The King of Staten Island

It’s been right at about 3 months since I’ve actually been to the theater. It was sometime in mid March when I saw “The Invisible Man”. If I was a more tedious person I might go look up the actual date but I’m comfortable estimating. I’m pretty sure in recent years that its the longest I’ve gone without a trip to the multiplex for something. Being in the theater feels like home so I try to get there as often as I can. So it has been hard to deal with all this nonsense in the world around us all these days. We had Trolls. It was a good, fun time. Scoob! hit all the right nostalgia notes while making it fun in the 21st century, even without the Harlem Globetrotters. And while I’m a guy who can definitely get down with some cartoons, I do enjoy movies for adults too. No, not like that. You know what I mean. Grown up movies that aren’t cartoons. Thankfully that drought is over.

Making the distinction between theatrical movies and the standard fare we’d watch on Netflix of Hulu these days is a thin line. Even the concept of Video On Demand of VOD for those who don’t have time to stop and spell the acronyms, even when they’re in bloom, is a different kind of concept. Honestly there have been some really top notch films that the streaming services have put together. 6 Underground with Ryan Reynolds (yes, I’m well aware how often I go to that well. I don’t care.) and directed by Michael Bay is one that I would easily pay to go see in theaters. In fact, my blu ray copy of it is a really fancy bootleg because its not even available on home media.
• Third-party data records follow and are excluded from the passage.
/-- **Tail ceiling for uniform KP permutation networks on `ε₀ ∈ [1/4, 1]`.** [cite: BarbatoMorandinRomito2011, §3.2] -/
theorem kpPermGap21Wide_ceilingAt {σ : Equiv.Perm (Fin 4)} {c : Fin 4 → ℝ} (hcyc : ∀ a, c (σ a) = c a) :
    ∀ R : ℝ, ∀ ε₀ : ℝ, (1 : ℝ) / 4 ≤ ε₀ → ε₀ ≤ 1 → CeilingAt R ε₀ (kpPermTable σ c) := by
  intro R ε₀ hε hε1
  exact subOnsagerCeiling_ceilingAt_of_shellBarrierAt (by linarith)
    (kpPermGap21Wide_shellBarrierAt hcyc R ε₀ hε hε1)

/-! ## Uniform KP fan networks -/

/-- **Uniform KP fan networks, `ε₀ ∈ [1/4, 9/25]`** (`dyadicGap21Low_shellBarrier` BY NAME through `kpFan_shellBound_of_chain`).
MODEL lattice statement. [cite: BarbatoMorandinRomito2011, §3.2] -/
theorem kpFan_shellBarrier_gapRange21 {w : Fin 4 → ℝ} {ε₀ : ℝ} (hw : ∀ a, 0 ≤ w a)
    (hε : (1 : ℝ) / 4 ≤ ε₀) (hε1 : ε₀ ≤ (9 : ℝ) / 25) :
    ∀ ν : ℝ, 0 < ν → ∀ (X₀ : Fin 4 → ℝ) (s : ℝ), 0 < s → ∀ X : Fin 4 → ℤ → ℝ → ℝ,
      (∀ (i : Fin 4) (k : ℤ), X i k 0 = if k = 0 then X₀ i else 0) →
      (∀ (i : Fin 4) (k : ℤ), k < 0 → ∀ t : ℝ, X i k t = 0) →
      (∃ M : ℝ, ∀ (t : ℝ) (i : Fin 4) (k : ℤ), (1 + (1 + ε₀) ^ ((10 : ℝ) * k)) * |X i k t| ≤ M) →
      (∀ (i : Fin 4) (k : ℤ), Continuous (X i k)) →
      (∀ (i : Fin 4) (k : ℤ), ∀ t ∈ Set.Icc (0 : ℝ) s, HasDerivWithinAt (X i k)
        (quadTerm ε₀ (kpFanTable w) X i k t - ν * (1 + ε₀) ^ ((2 : ℝ) * k) * X i k t)
        (Set.Icc (0 : ℝ) s) t) →
      (∀ t ∈ Set.Icc (0 : ℝ) s, ∀ (i : Fin 4) (k : ℤ), 1 ≤ k → 0 ≤ X i k t) →
      ∀ t ∈ Set.Icc (0 : ℝ) s, ∀ (i : Fin 4) (k : ℕ),
        (1 + ε₀) ^ (2 * (101 / 200) * (k : ℝ)) * ((1 / 2 : ℝ) * X i (k : ℤ) t ^ 2) ≤
          100 * (∑ j : Fin 4, (1 / 2 : ℝ) * X₀ j ^ 2) := by
  intro ν hν X₀ s hs X hinit hlow hbd hcont hder hnn
  refine kpFan_shellBound_of_chain hw (by linarith) (by norm_num) (fun hW => ?_) hν hs hinit hlow hbd
    hcont hder hnn
  have hpos : 0 < ∑ j, w j ^ 2 :=
    lt_of_le_of_ne (Finset.sum_nonneg fun j _ => sq_nonneg (w j)) (Ne.symm hW)
  exact dyadicGap21Low_shellBarrier hpos hε hε1
    (α := fun i₁ i₂ i₃ μ => (∑ j, w j ^ 2) * dyadicTable i₁ i₂ i₃ μ) (fun _ _ _ _ => rfl)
Its strictly on Netflix. This makes it hard to tell what really is a big screen and little screen worthy movie. Regardless, Judd Apatow’s most recent vehicle with Pete Davidson starring had every intention of being a theatrical release. So even with the $20 price tag and the fact that I watched on the same screen as any other streaming movie, you kind of feel like there should be something different about it. Let me see if I can make the case.

Judd Apatow is a comedian’s comedian. I’m pretty sure I’ve heard that somewhere because I don’t feel comfortable taking credit for that kind of label. Knowing what I know about him, he’s been obsessed with Stand Up comedy since he was a kid, which is something I share with him. Everybody loves comedians because they make us laugh but I do like to think that there’s a breed of people that get comedy and comedians on another level. I’m not making some bid at being a type of “insider cool” or something like that. There’s just something about the world of a comedian that doesn’t operate the same as the world for everybody else. It’s by no means an exclusive club or anything. It’s just kind of an outlook on the world that you either see or you don’t. Think of it like those Magic Eye pictures from the 90’s. But what Apatow does that makes him special in my book is he takes that world of the comedian and translates it for everyone else in really uniquely crafted vehicles.

Apatow has a penchant for low brow like many of the greats. However, the way he’s been able to elevate certain comedians is just magic to me.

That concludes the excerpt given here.